Professor Sir John Grimley Evans MA, DM, MD, FRCP, FFPH (1936 - 2018)
The investigation showed that one health effect of the relocation was an acceleration of ageing. An appointment as a lecturer at the London School of Hygiene and Tropical Medicine followed in 1970-1971. However, his interest in age related diseases had been ignited and was to absorb the rest of his professional career.
In 1971 he was ‘head hunted’ to set up a modern comprehensive geriatric service at Newcastle, where he became a leading proponent of the integration of general and geriatric medicine, a view then at variance with the opinions of many geriatricians. Three years later he was appointed to the new Chair in Geriatric Medicine at Newcastle University. He introduced a teaching course that successfully attracted clinicians into a career in geriatric medicine. In 1977, he hosted the British Geriatrics Society (BGS) Spring meeting at Newcastle.

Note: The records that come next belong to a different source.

import Summits.QuantumFields.YangMills.Theorems.FlatTubeReductionKineticLevelSets
import HarnessLib

/-!
# The kinetic defect at a slow datum `u` versus at `u = 1`: `Δ_e(u) = Δ_e(1)·q(u_k) + q(U⁰_e)[q(u_k), q(g_y)]`, so the two defects differ by `O(‖q(u_k) − 1‖·amp(g))` —
# small where the gauge field is near `1`, NOT by `O(‖q(u_k) − 1‖)`
# (tool for the tails AT `u` of the log-free moment machine; route `FlatTubeReduction`, crux K1 `NearFlatRatioLaw` stmt-QuantumFields-24720; seat `ym-line-ftr-p1` g12;
# rate twin «ratepack-v3 / frozen fibres»; R2b1 RECORD rung — no summit statement is proved here)

WHY (memo `Cruxes/NearFlatRatioLaw/Lines/ratepack-v3-frozen-g12.md` §5.8).  The core+tail sandwich (`…DiagonalMomentSandwichCore`) takes ONE core `S` for the reference density
`ρ₁ ∝ e^{−β·kinDefect(oT 1 v, oT 1 v′, g)}` and for the densities `ρ_u ∝ e^{−β·kinDefect(oT u v, oT u v′, g)}`; a naive comparison of the two levels loses `β‖q(u_k) − 1‖² ≍ βδ₁² ≫ T`.
The exact commutator identity below shows the shift is `2‖q(u_k) − 1‖·‖q(g_y) − 1‖` per edge — quadratic smallness on the region where `g` is near `1` (FP window + small jumps):
* `edgeDefect_slow_eq` — `q(Xw)b − a·q(X′w) = (q(X)b − a·q(X′))·q(w) + q(X)(q(w)b − b·q(w))` (exact);
* `norm_comm_le` — `‖q(w)b − b q(w)‖ ≤ 2‖q(w) − 1‖‖b − 1‖`; ★ `norm_edgeDefect_slow_le` / `norm_edgeDefect_slow_ge` — `|‖Δ_e(u)‖ − ‖Δ_e(1)‖| ≤ 2‖q(u_k) − 1‖‖q(g_y) − 1‖`;
* ★★ `kinDefect_orthoTube_slow_le` / `kinDefect_orthoTube_slow_ge` — `kinDefect(oT u v, oT u v′, g) ≤ 2·kinDefect(oT 1 v, oT 1 v′, g) + 8|E|τ_u²A²` and the reverse, whenever
  `‖q(u_k) − 1‖ ≤ τ_u` and `‖q(g_y) − 1‖ ≤ A` for all `k, y`.
HONEST FRAMING: quaternion bookkeeping; femto rung R2b1 (RECORD label); not infinite volume, not a gap, not Clay.  No defs, no named facts, no `sorry`.
-/

set_option autoImplicit false

noncomputable section

open MeasureTheory Filter Topology Real Set
open scoped BigOperators Quaternion
open Literature.MathematicalPhysics.QuantumFieldTheory
open Literature.MathematicalPhysics.QuantumLattice

namespace Summit.QuantumFields.YangMills.Theorems.FemtoTransferGap.RateTube

open Summit.QuantumFields.YangMills.Theorems.FemtoTransferGap
open Summit.QuantumFields.YangMills.Theorems.FemtoTransferGap.TwoLattice
open Summit.QuantumFields.YangMills.Theorems.FemtoTransferGap.TwoLattice.ConstTube
open Summit.QuantumFields.YangMills.Theorems.FemtoTransferGap.TwoLattice.Avg

variable {L : ℕ} [NeZero L]

/-! ## §1 One edge: the exact commutator identity and its norm bounds -/

omit [NeZero L] in
/-- **Exact**: `q(Xw)·b − a·q(X′w) = (q(X)·b − a·q(X′))·q(w) + q(X)·(q(w)·b − b·q(w))`. [folklore] -/
theorem edgeDefect_slow_eq (X X' w : SU2) (a b : ℍ) :
    su2Quat (X * w) * b - a * su2Quat (X' * w) = (su2Quat X * b - a * su2Quat X') * su2Quat w + su2Quat X * (su2Quat w * b - b * su2Quat w) := by
  rw [su2Quat_mul, su2Quat_mul]; noncomm_ring

omit [NeZero L] in
/-- `‖q(w)b − b q(w)‖ ≤ 2‖q(w) − 1‖·‖b − 1‖` (`[q(w), b] = [q(w) − 1, b − 1]`). [folklore] -/
theorem norm_comm_le (w : SU2) (b : ℍ) : ‖su2Quat w * b - b * su2Quat w‖ ≤ 2 * ‖su2Quat w - 1‖ * ‖b - 1‖ := by
  have e : su2Quat w * b - b * su2Quat w = (su2Quat w - 1) * (b - 1) - (b - 1) * (su2Quat w - 1) := by noncomm_ring
  rw [e]
  calc ‖(su2Quat w - 1) * (b - 1) - (b - 1) * (su2Quat w - 1)‖ ≤ ‖(su2Quat w - 1) * (b - 1)‖ + ‖(b - 1) * (su2Quat w - 1)‖ := norm_sub_le _ _
    _ ≤ ‖su2Quat w - 1‖ * ‖b - 1‖ + ‖b - 1‖ * ‖su2Quat w - 1‖ := add_le_add (norm_mul_le _ _) (norm_mul_le _ _)
    _ = 2 * ‖su2Quat w - 1‖ * ‖b - 1‖ := by ring

omit [NeZero L] in
/-- ★ **Upper**: `‖q(Xw)q(g_y) − q(g_x)q(X′w)‖ ≤ ‖q(X)q(g_y) − q(g_x)q(X′)‖ + 2‖q(w) − 1‖‖q(g_y) − 1‖`. [folklore] -/
theorem norm_edgeDefect_slow_le (X X' w gx gy : SU2) :
    ‖su2Quat (X * w) * su2Quat gy - su2Quat gx * su2Quat (X' * w)‖ ≤ ‖su2Quat X * su2Quat gy - su2Quat gx * su2Quat X'‖ + 2 * ‖su2Quat w - 1‖ * ‖su2Quat gy - 1‖ := by
  rw [edgeDefect_slow_eq]
  calc ‖(su2Quat X * su2Quat gy - su2Quat gx * su2Quat X') * su2Quat w + su2Quat X * (su2Quat w * su2Quat gy - su2Quat gy * su2Quat w)‖
      ≤ ‖(su2Quat X * su2Quat gy - su2Quat gx * su2Quat X') * su2Quat w‖ + ‖su2Quat X * (su2Quat w * su2Quat gy - su2Quat gy * su2Quat w)‖ := norm_add_le _ _
    _ = ‖su2Quat X * su2Quat gy - su2Quat gx * su2Quat X'‖ + ‖su2Quat w * su2Quat gy - su2Quat gy * su2Quat w‖ := by
        rw [norm_mul, norm_mul, norm_su2Quat, norm_su2Quat, mul_one, one_mul]
    _ ≤ ‖su2Quat X * su2Quat gy - su2Quat gx * su2Quat X'‖ + 2 * ‖su2Quat w - 1‖ * ‖su2Quat gy - 1‖ := add_le_add le_rfl (norm_comm_le w _)

omit [NeZero L] in
/-- ★ **Lower**: `‖q(X)q(g_y) − q(g_x)q(X′)‖ ≤ ‖q(Xw)q(g_y) − q(g_x)q(X′w)‖ + 2‖q(w) − 1‖‖q(g_y) − 1‖`. [folklore] -/
theorem norm_edgeDefect_slow_ge (X X' w gx gy : SU2) :
    ‖su2Quat X * su2Quat gy - su2Quat gx * su2Quat X'‖ ≤ ‖su2Quat (X * w) * su2Quat gy - su2Quat gx * su2Quat (X' * w)‖ + 2 * ‖su2Quat w - 1‖ * ‖su2Quat gy - 1‖ := by
  have e : (su2Quat X * su2Quat gy - su2Quat gx * su2Quat X') * su2Quat w =
      (su2Quat (X * w) * su2Quat gy - su2Quat gx * su2Quat (X' * w)) - su2Quat X * (su2Quat w * su2Quat gy - su2Quat gy * su2Quat w) := by
    rw [edgeDefect_slow_eq]; abel
  have h1 : ‖su2Quat X * su2Quat gy - su2Quat gx * su2Quat X'‖ = ‖(su2Quat X * su2Quat gy - su2Quat gx * su2Quat X') * su2Quat w‖ := by
    rw [norm_mul, norm_su2Quat, mul_one]
  rw [h1, e]
  calc ‖(su2Quat (X * w) * su2Quat gy - su2Quat gx * su2Quat (X' * w)) - su2Quat X * (su2Quat w * su2Quat gy - su2Quat gy * su2Quat w)‖
      ≤ ‖su2Quat (X * w) * su2Quat gy - su2Quat gx * su2Quat (X' * w)‖ + ‖su2Quat X * (su2Quat w * su2Quat gy - su2Quat gy * su2Quat w)‖ := norm_sub_le _ _
    _ = ‖su2Quat (X * w) * su2Quat gy - su2Quat gx * su2Quat (X' * w)‖ + ‖su2Quat w * su2Quat gy - su2Quat gy * su2Quat w‖ := by
        rw [norm_mul, norm_su2Quat, one_mul]
    _ ≤ _ := add_le_add le_rfl (norm_comm_le w _)

/-! ## §2 ★★ The defect of the tube pair at `u` versus at `1` -/

/-- ★★ **Upper shift**: `‖q(u_k) − 1‖ ≤ τ_u` (all `k`) and `‖q(g_y) − 1‖ ≤ A` (all `y`) ⇒ `kinDefect (oT u v) (oT u v′) g ≤ 2·kinDefect (oT 1 v) (oT 1 v′) g + 8|E|·τ_u²·A²`. [folklore] -/
theorem kinDefect_orthoTube_slow_le (u : GaugeConfig 3 1 SU2) (v v' : Edge 3 L → Fin 3 → ℝ) (g : Site 3 L → SU2) {τu A : ℝ}
    (hu : ∀ k : Fin 3, ‖su2Quat (u (0, k)) - 1‖ ≤ τu) (hA : ∀ y : Site 3 L, ‖su2Quat (g y) - 1‖ ≤ A) :
    kinDefect L (orthoTube L u v) (orthoTube L u v') g ≤ 2 * kinDefect L (orthoTube L 1 v) (orthoTube L 1 v') g + 8 * (Fintype.card (Edge 3 L) : ℝ) * τu ^ 2 * A ^ 2 := by
  have hτ0 : 0 ≤ τu := (norm_nonneg _).trans (hu 0)
  have hA0 : 0 ≤ A := (norm_nonneg _).trans (hA 0)
  unfold kinDefect
  have he : ∀ e : Edge 3 L, ‖su2Quat (orthoTube L u v e) * su2Quat (g (e.1.shift e.2)) - su2Quat (g e.1) * su2Quat (orthoTube L u v' e)‖ ^ 2 ≤
      2 * ‖su2Quat (orthoTube L 1 v e) * su2Quat (g (e.1.shift e.2)) - su2Quat (g e.1) * su2Quat (orthoTube L 1 v' e)‖ ^ 2 + 2 * (2 * τu * A) ^ 2 := fun e => by
    simp only [orthoTube_apply, Pi.one_apply, mul_one]
    have h1 := norm_edgeDefect_slow_le (chartSU2 (v e)) (chartSU2 (v' e)) (u (0, e.2)) (g e.1) (g (e.1.shift e.2))
    have h2 : 2 * ‖su2Quat (u (0, e.2)) - 1‖ * ‖su2Quat (g (e.1.shift e.2)) - 1‖ ≤ 2 * τu * A :=
      mul_le_mul (mul_le_mul_of_nonneg_left (hu e.2) (by norm_num)) (hA _) (norm_nonneg _) (by positivity)
    have h3 := pow_le_pow_left₀ (norm_nonneg _) (h1.trans (add_le_add le_rfl h2)) 2
    nlinarith [h3, sq_nonneg (‖su2Quat (chartSU2 (v e)) * su2Quat (g (e.1.shift e.2)) - su2Quat (g e.1) * su2Quat (chartSU2 (v' e))‖ - 2 * τu * A),
      sq_nonneg (‖su2Quat (chartSU2 (v e) * u (0, e.2)) * su2Quat (g (e.1.shift e.2)) - su2Quat (g e.1) * su2Quat (chartSU2 (v' e) * u (0, e.2))‖ - 2 * τu * A)]
  calc ∑ e : Edge 3 L, ‖su2Quat (orthoTube L u v e) * su2Quat (g (e.1.shift e.2)) - su2Quat (g e.1) * su2Quat (orthoTube L u v' e)‖ ^ 2
      ≤ ∑ e : Edge 3 L, (2 * ‖su2Quat (orthoTube L 1 v e) * su2Quat (g (e.1.shift e.2)) - su2Quat (g e.1) * su2Quat (orthoTube L 1 v' e)‖ ^ 2 + 2 * (2 * τu * A) ^ 2) :=
        Finset.sum_le_sum fun e _ => he e
    _ = 2 * ∑ e : Edge 3 L, ‖su2Quat (orthoTube L 1 v e) * su2Quat (g (e.1.shift e.2)) - su2Quat (g e.1) * su2Quat (orthoTube L 1 v' e)‖ ^ 2 +
          8 * (Fintype.card (Edge 3 L) : ℝ) * τu ^ 2 * A ^ 2 := by
        rw [Finset.sum_add_distrib, Finset.mul_sum, Finset.sum_const, Finset.card_univ, nsmul_eq_mul]; ring

/-- ★★ **Lower shift**: under the same hypotheses `kinDefect (oT 1 v) (oT 1 v′) g ≤ 2·kinDefect (oT u v) (oT u v′) g + 8|E|·τ_u²·A²`. [folklore] -/
theorem kinDefect_orthoTube_slow_ge (u : GaugeConfig 3 1 SU2) (v v' : Edge 3 L → Fin 3 → ℝ) (g : Site 3 L → SU2) {τu A : ℝ}
    (hu : ∀ k : Fin 3, ‖su2Quat (u (0, k)) - 1‖ ≤ τu) (hA : ∀ y : Site 3 L, ‖su2Quat (g y) - 1‖ ≤ A) :
    kinDefect L (orthoTube L 1 v) (orthoTube L 1 v') g ≤ 2 * kinDefect L (orthoTube L u v) (orthoTube L u v') g + 8 * (Fintype.card (Edge 3 L) : ℝ) * τu ^ 2 * A ^ 2 := by
  have hτ0 : 0 ≤ τu := (norm_nonneg _).trans (hu 0)
  have hA0 : 0 ≤ A := (norm_nonneg _).trans (hA 0)
  unfold kinDefect
  have he : ∀ e : Edge 3 L, ‖su2Quat (orthoTube L 1 v e) * su2Quat (g (e.1.shift e.2)) - su2Quat (g e.1) * su2Quat (orthoTube L 1 v' e)‖ ^ 2 ≤
      2 * ‖su2Quat (orthoTube L u v e) * su2Quat (g (e.1.shift e.2)) - su2Quat (g e.1) * su2Quat (orthoTube L u v' e)‖ ^ 2 + 2 * (2 * τu * A) ^ 2 := fun e => by
    simp only [orthoTube_apply, Pi.one_apply, mul_one]
    have h1 := norm_edgeDefect_slow_ge (chartSU2 (v e)) (chartSU2 (v' e)) (u (0, e.2)) (g e.1) (g (e.1.shift e.2))
    have h2 : 2 * ‖su2Quat (u (0, e.2)) - 1‖ * ‖su2Quat (g (e.1.shift e.2)) - 1‖ ≤ 2 * τu * A :=
      mul_le_mul (mul_le_mul_of_nonneg_left (hu e.2) (by norm_num)) (hA _) (norm_nonneg _) (by positivity)
    have h3 := pow_le_pow_left₀ (norm_nonneg _) (h1.trans (add_le_add le_rfl h2)) 2
    nlinarith [h3, sq_nonneg (‖su2Quat (chartSU2 (v e)) * su2Quat (g (e.1.shift e.2)) - su2Quat (g e.1) * su2Quat (chartSU2 (v' e))‖ - 2 * τu * A),
      sq_nonneg (‖su2Quat (chartSU2 (v e) * u (0, e.2)) * su2Quat (g (e.1.shift e.2)) - su2Quat (g e.1) * su2Quat (chartSU2 (v' e) * u (0, e.2))‖ - 2 * τu * A)]
  calc ∑ e : Edge 3 L, ‖su2Quat (orthoTube L 1 v e) * su2Quat (g (e.1.shift e.2)) - su2Quat (g e.1) * su2Quat (orthoTube L 1 v' e)‖ ^ 2
      ≤ ∑ e : Edge 3 L, (2 * ‖su2Quat (orthoTube L u v e) * su2Quat (g (e.1.shift e.2)) - su2Quat (g e.1) * su2Quat (orthoTube L u v' e)‖ ^ 2 + 2 * (2 * τu * A) ^ 2) :=
        Finset.sum_le_sum fun e _ => he e
    _ = 2 * ∑ e : Edge 3 L, ‖su2Quat (orthoTube L u v e) * su2Quat (g (e.1.shift e.2)) - su2Quat (g e.1) * su2Quat (orthoTube L u v' e)‖ ^ 2 +
          8 * (Fintype.card (Edge 3 L) : ℝ) * τu ^ 2 * A ^ 2 := by
        rw [Finset.sum_add_distrib, Finset.mul_sum, Finset.sum_const, Finset.card_univ, nsmul_eq_mul]; ring

end Summit.QuantumFields.YangMills.Theorems.FemtoTransferGap.RateTube

end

In 1985 he was appointed to a new Chair of Geriatric Medicine (later restyled Clinical Geratology) in Oxford and remained there until he retired in 2002. He relentlessly campaigned to publicise the needs of older people and of geriatric medicine by establishing strong links with the Department of Health, the Medical Research Council and the Royal College of Physicians (RCP). He was a member of the WHO Expert Panel on Care of the Elderly for many years.
He was very active in the RCP and was Pro-censor and Censor 1990-92. He chaired the Examining Board for the Diploma of Geriatric Medicine, was Chairman of the Specialist Advisory Committee on Geriatric Medicine 1979-1986 and a member of other College committees. On one occasion, he commented that the presentation of his committee’s report to the RCP Council resulted in ‘blood on the carpet’. In 1997, he gave the RCP Harveian oration.
He was committed to the BGS and firmly supported the Society remaining within the Royal College of Physicians at a time when the Society was considering becoming a separate College. He gave the Marjory Warren lecture and received the Founder’s medal both in 1999.
He lectured and published extensively including two editions of the Oxford Textbook of Geriatric Medicine, and other specialty publications. He was editor of Age and Ageing between 1988 and 1995, was a founder of the European Academy of Medicine of Age, which organises advanced postgraduate courses in geriatric medicine, and was an Emeritus Professor of Green Templeton College, Oxford. He was knighted in 1997 and the following year was appointed a fellow of the Academy of Medical Sciences. In 2000, he led a team, which was to decide whether General Pinochet was mentally and physically fit enough to be extradited to Spain to stand trial on torture charges. This proved to be a very unpleasant period because he was subject to considerable vitriolic abuse and much unwelcome press attention. In lighter moments, he enjoyed Douglas Adams The Hitchhiker’s Guide to the Galaxy while continuing to relish fly fishing. He died suddenly on March 26th aged 81.